Değerlemeleri karşılaştırmak için başka bir açıdan, yani “fiyat-çekirdek oranı”na bakalım.

Yapay zeka bilgi işlem gücüne olan talebin arzı aştığı bir pazar bağlamında, dağıtılmış yapay zeka bilgi işlem güç ağının en önemli unsuru GPU arz tarafının ölçeğidir. Bu nedenle "pazardan çekirdeğe" ile yatay bir karşılaştırma yapabiliriz. oranı"nı kullanın ve okuyucuların piyasa değeri referansı olarak kullanabileceği IO.NET'in olası değerleme aralığını çıkarmak için "projenin toplam piyasa değerini ve ağdaki çip sayısını" Miktar Oranı"nı kullanın.

IO.NET'in piyasa değeri aralığı, pazar-çekirdek oranına göre hesaplanırsa, IO.NET, üst sınır olarak Render Network'ün pazar-çekirdek oranını, alt sınır olarak da Akash Network'ü kullanır. 20,6 milyar ABD dolarından 197,5 milyar ABD dolarına kadardır.

Okuyucuların IO.NET projesi hakkında ne kadar iyimser olursa olsun, bunun son derece iyimser bir piyasa değeri hesaplaması olduğunu düşüneceklerine inanıyorum.

Ve IO.NET'in mevcut çok sayıdaki çevrimiçi çip sayısının, airdrop beklentileri ve teşvik faaliyetleriyle teşvik edildiğini hesaba katmamız gerekiyor.
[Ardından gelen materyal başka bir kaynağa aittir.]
import Summits.Ventures.PercRepro.ProfilePointedCircuitClassesStarStarE

/-!
# PercRepro — `StarStar` HOLDS: THE IN–OUT INEQUALITY `in_4(e) ≤ out_5(e)` AT `ρ ≥ 8` IS UNCONDITIONAL
(p5, gen 41; `proofs/P5-GM1.md` §60)

The statement `StarStar` of `ProfilePointedCircuitClassesInOutLYM` (§59 ADDENDUM 4 (***)) is the count of part V
read in the dual: for a coloop-free matroid `N` of nullity `4`, the dual `N✶` has rank `4` and no loops
(`rk_dual_add_rk`, `dual_indep_iff_spanning_compl`), a `5`-set `S` with `E ∖ S` independent spans `N✶`
(`dual_spanning_iff_indep_compl`), a set `Z` with `E ∖ Z` spanning `N` is independent in `N✶`, and a `5`-set `X` with
`E ∖ X` independent in `N` spans `N✶`.  So **`starStar_holds : StarStar α`**, and
**`inCount_four_le_outCount_five_of_eight_le`**: `in_4(e) ≤ out_5(e)` at every point of every coloop-free matroid with
`#E = ρ(E) + 4`, `ρ(E) ≥ 8` — `InOutBottomFour` at `ρ ≥ 8` on coloop-free ground sets, with no hypothesis left.
-/

open scoped Matroid

namespace PercRepro.Cogirth

open Finset ThmH Skew Shadow Profile

variable {α : Type} [DecidableEq α] {N : Matroid α} [N.Finite]

section StarStarF

/-- In the dual, `ρ✶(Z) = #Z` iff `E ∖ Z` spans `N` (for `Z ⊆ E`). -/
theorem rk_dual_eq_card_iff {Z : Finset α} (hZ : Z ⊆ gr N) :
    rk (N✶) Z = Z.card ↔ rk N (gr N \ Z) = rk N (gr N) := by
  rw [← spanning_iff_rk_eq sdiff_subset, ← dual_indep_iff_spanning_compl hZ]
  constructor
  · intro h
    exact indep_of_rk_eq_card h
  · intro h
    exact rk_eq_card_of_indep h

/-- In the dual, `ρ✶(X) = ρ✶(E)` iff `E ∖ X` is independent in `N` (for `X ⊆ E`). -/
theorem rk_dual_eq_rk_dual_gr_iff {X : Finset α} (hX : X ⊆ gr N) :
    rk (N✶) X = rk (N✶) (gr (N✶)) ↔ rk N (gr N \ X) = (gr N \ X).card := by
  rw [← spanning_iff_rk_eq (by rw [gr_dual]; exact hX), dual_spanning_iff_indep_compl hX]
  constructor
  · intro h
    exact rk_eq_card_of_indep h
  · intro h
    exact indep_of_rk_eq_card h

/-- **`StarStar` holds**: the count of part V in the dual `N✶`. -/
theorem starStar_holds : StarStar α := by
  intro N _ S Y hn hcf hS hS5 hSc hY hY3
  have hR : rk (N✶) (gr (N✶)) = 4 := by
    rw [gr_dual]
    have := rk_dual_add_rk (M := N)
    omega
  have hll : ∀ x ∈ gr (N✶), rk (N✶) {x} = 1 := by
    intro x hx
    rw [gr_dual] at hx
    have h := (rk_dual_eq_card_iff (singleton_subset_iff.2 hx)).2 (by
      rw [sdiff_singleton_eq_erase]; exact hcf x hx)
    rw [h, card_singleton]
  have hSd : S ⊆ gr (N✶) := by rw [gr_dual]; exact hS
  have hSsp : rk (N✶) S = 4 := by
    rw [← hR]
    exact (rk_dual_eq_rk_dual_gr_iff hS).2 hSc
  have hYd : Y ⊆ gr (N✶) \ S := by rw [gr_dual]; exact hY
  have hYg : Y ⊆ gr N := hY.trans sdiff_subset
  have h := one_add_three_mul_card_le_card_spanning_five hR hll hSd hS5 hSsp hYd hY3
  -- translate the three filters
  have e2 : (Y.powersetCard 2).filter (fun Z => rk (N✶) Z = 2) =
      (Y.powersetCard 2).filter (fun Z => rk N (gr N \ Z) = rk N (gr N)) := by
    apply filter_congr
    intro Z hZ
    rw [mem_powersetCard] at hZ
    rw [← rk_dual_eq_card_iff (hZ.1.trans hYg), hZ.2]
  have e3 : (Y.powersetCard 3).filter (fun Z => rk (N✶) Z = 3) =
      (Y.powersetCard 3).filter (fun Z => rk N (gr N \ Z) = rk N (gr N)) := by
    apply filter_congr
    intro Z hZ
    rw [mem_powersetCard] at hZ
    rw [← rk_dual_eq_card_iff (hZ.1.trans hYg), hZ.2]
  have e5 : ((S ∪ Y).powersetCard 5).filter (fun X => rk (N✶) X = 4) =
      ((S ∪ Y).powersetCard 5).filter (fun X => rk N (gr N \ X) = (gr N \ X).card) := by
    apply filter_congr
    intro X hX
    rw [mem_powersetCard] at hX
    rw [← rk_dual_eq_rk_dual_gr_iff (hX.1.trans (union_subset hS hYg)), hR]
  rw [e2, e3, e5] at h
  exact h

/-- **`InOutBottomFour` AT `ρ ≥ 8` ON COLOOP-FREE GROUND SETS, UNCONDITIONAL**: on every coloop-free matroid
with `#E = ρ(E) + 4` and `ρ(E) ≥ 8`, `in_4(e) ≤ out_5(e)` for every `e`. -/
theorem inCount_four_le_outCount_five_of_eight_le {e : α} (hn : (gr N).card = rk N (gr N) + 4)
    (hR : 8 ≤ rk N (gr N)) (hcf : ∀ x ∈ gr N, rk N ((gr N).erase x) = rk N (gr N)) :
    inCount N 4 e ≤ outCount N 5 e :=
  inCount_four_le_outCount_five_of_starStar starStar_holds hn hR hcf

end StarStarF

end PercRepro.Cogirth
Arz tarafındaki gerçek çevrimiçi çip sayısının, proje resmi olarak başlatıldıktan sonra da gözlemlenmesi gerekiyor. .

Bu nedenle genel olarak fiyat/satış oranı perspektifinden değerleme hesaplamaları daha bilgilendirici olabilir.
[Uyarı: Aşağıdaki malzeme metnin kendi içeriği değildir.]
import Literature.MathematicalPhysics.KineticTheory.Georgii1995HardSphereCanonicalLocalLimit
import Literature.MathematicalPhysics.KineticTheory.ContactLangevinMaxwellianInvariance
import Literature.MathematicalPhysics.StatisticalMechanics.HardSphereConditionalEquilibrium
import Literature.MathematicalPhysics.StatisticalMechanics.SpecificRelativeEntropy
import Literature.Analysis.FunctionSpaces.PoissonMeckePrelims
import Mathlib.MeasureTheory.Measure.GiryMonad
import HarnessLib

/-!
# The hard-sphere DLR specification as a kernel and the GNZ activity–density sandwich (general dimension)

Topic `Literature/MathematicalPhysics/KineticTheory`; PROOFS ONLY (no named facts), in the vocabulary of the tree's
DLR class `Literature.Analysis.FluidPDE.IsHardSphereGibbs ε z β u` (finite-volume specification `gibbsSpec`,
un-normalised weight `gibbsWeight`, superposition `superposeIn`, window hard core `HardCoreIn`, one-particle a-priori
law `maxwellPhaseMeasure`, all of `Literature/Analysis/FluidPDE/InfiniteHardSphereFlow.lean`), for the gas of hard
spheres of ANY diameter `ε` in `ℝ^d`, ANY finite dimension.  First instalment of the bottom-up work towards the named
fact `Literature.MathematicalPhysics.KineticTheory.HardSphereGibbsLowDensityUniqueness`
(`Georgii1995HardSphereCanonicalLocalLimit.lean`): it supplies the published ingredient "small density forces small
activity" in the elementary GNZ form, with no thermodynamics.

* Measurability (Richthammer 2007 §3.6/§4.4, in phase space): the hard-core event `{X | HardCoreIn ε Λ X}` is
  measurable (`measurableSet_hardCoreIn`), the superposition `(x, Y) ↦ superposeIn Λ x Y` is jointly measurable
  (`measurable_superposeIn`), the weight and the specification are measurable in the boundary condition
  (`measurable_gibbsWeight`, `measurable_gibbsSpec`).
* The specification as a MEASURE (`gibbsWeightMeasure`, `gibbsSpecMeasure`, `…_apply`), a measurable kernel
  (`measurable_gibbsSpecMeasure`), `1 ≤ gibbsWeight … univ`; the DLR equation for functions
  `∫⁻ F ∂μ = ∫⁻ Y, ∫⁻ F ∂γ_Λ(·|Y) ∂μ` (`IsHardSphereGibbs` ⇒ `μ.bind γ_Λ = μ`, `lintegral_eq_lintegral_gibbsSpecMeasure`),
  and `γ_Λ(·|Y)` is a probability measure for `μ`-a.e. `Y` (`ae_gibbsWeight_univ_ne_top`).
* The one-particle law: `maxwellPhaseMeasure β u Λ = Leb|_Λ ⊗ (M_β(v-u) dv)` with a PROBABILITY velocity factor for
  `β > 0` (`isProbabilityMeasure_maxwellVelocity`), so `m(univ) = vol Λ`, `m` has no atoms, and `m^{⊗k}`-a.s. the thrown
  points are distinct with positions in `Λ`.
* Ruelle's bound `ρ_Λ ≤ z` in DLR form: `E_μ[#(particles above Λ)] ≤ z · vol Λ` (`lintegral_count_le_activity_mul_volume`;
  Ruelle 1969 (2.5)); the GNZ insertion inequality (the first-order consequence of the Georgii–Nguyen–Zessin equation,
  Dereudre 2019 Thm 2, used exactly as in the proof of his Prop. 10):
  `z · vol Λ ≤ E_μ[#Λ] + z ∫_Λ E_μ[#B(q, ε)] dq` (`activity_mul_volume_le_of_isHardSphereGibbs`).  The proof here is
  self-contained (insertion/deletion of one thrown particle under the DLR equation), it does not use the GNZ equation
  as such.
* Translation invariance: every translated unit cube carries the density; a ball `B(q, ε)` with `2ε ≤ n` is covered by
  `n^d` translated unit cubes, so `E_μ[#B(q, ε)] ≤ n^d ρ`; hence the SANDWICH `z (1 - n^d ρ) ≤ ρ ≤ z`
  (`activity_density_sandwich`; Dereudre 2019 Prop. 10 prints `z/(1 + z v_d R^d) ≤ E N_{[0,1]^d} ≤ z` for the
  stationary hard-core gas, with the volume `v_d R^d` of the exclusion ball where we use the cruder cube count `n^d`)
  and the dilute-gas activity bound `n^d ρ ≤ 1/2 ⇒ z ≤ 2ρ` (`activity_le_two_mul_density`), so that two such states
  of the same small density have `|z - z'| ≤ ρ` (`abs_activity_sub_le_density`).

The `d = 3`, `ε ≤ 1` versions of these statements were first proved on the summit side
(`Summits/AtomisticToContinuum/HydrodynamicLimit/Theorems/AntiMazurCoboundariesCorrectorPressureDecayKifer*.lean`);
this file is their dimension-free Literature form.  Nothing here is specific to `d = 3`.

## References

* D. Ruelle, *Statistical Mechanics: Rigorous Results* (1969), §4.2 (2.5), Thm 4.2.3 (held: PDF pp. 66–71).
* D. Dereudre, *Introduction to the theory of Gibbs point processes*, in: Stochastic Geometry, LNM 2237 (2019)
  181–229 (arXiv:1701.08105, held), §2.5 Thm 2 (GNZ equations) and Prop. 10 (`z/(1+z v_d R^d) ≤ E N_{[0,1]^d} ≤ z`
  for the hard-core gas). [Dereudre2019]
* X. X. Nguyen, H. Zessin, *Integral and differential characterizations of the Gibbs process*, Math. Nachr. 88
  (1979) 105–115 (the original GNZ equation; not held). [NguyenZessin1979]
* T. Richthammer, *Translation-invariance of two-dimensional Gibbsian point processes*, Comm. Math. Phys. 274
  (2007), §3.2–3.6, §4.4 (measurability of hard-core specifications).
-/

noncomputable section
AI+DePIN+Solana ekolojisinin üçlü aurasına sahip bir proje olarak IO.NET, lansmanından sonra piyasa değeri performansının ne olacağını bekleyip görecek.

3. Referans bilgileri

  • Delphi Digital: Gerçek Birleşme

  • Galaxy: Kripto ve Yapay Zekanın Kesişmesini Anlamak

Orijinal bağlantı: https://research.mintventures.fund/2024/04/08/zh-a-new-solana- Based-ai-depin-project-a-brief-analiz-of-upcoming-tokenlaunch-io-net /

io.net Binance Square topluluğu tarafından yeniden basılmıştır, orijinal telif hakkı ve içerik sorumluluğu orijinal yazara aittir. io.net ve Binance Square tarafından yeniden basılması, yeniden basılan içeriğin bazı veya tüm görünümlerini onayladığı veya desteklediği anlamına gelmez.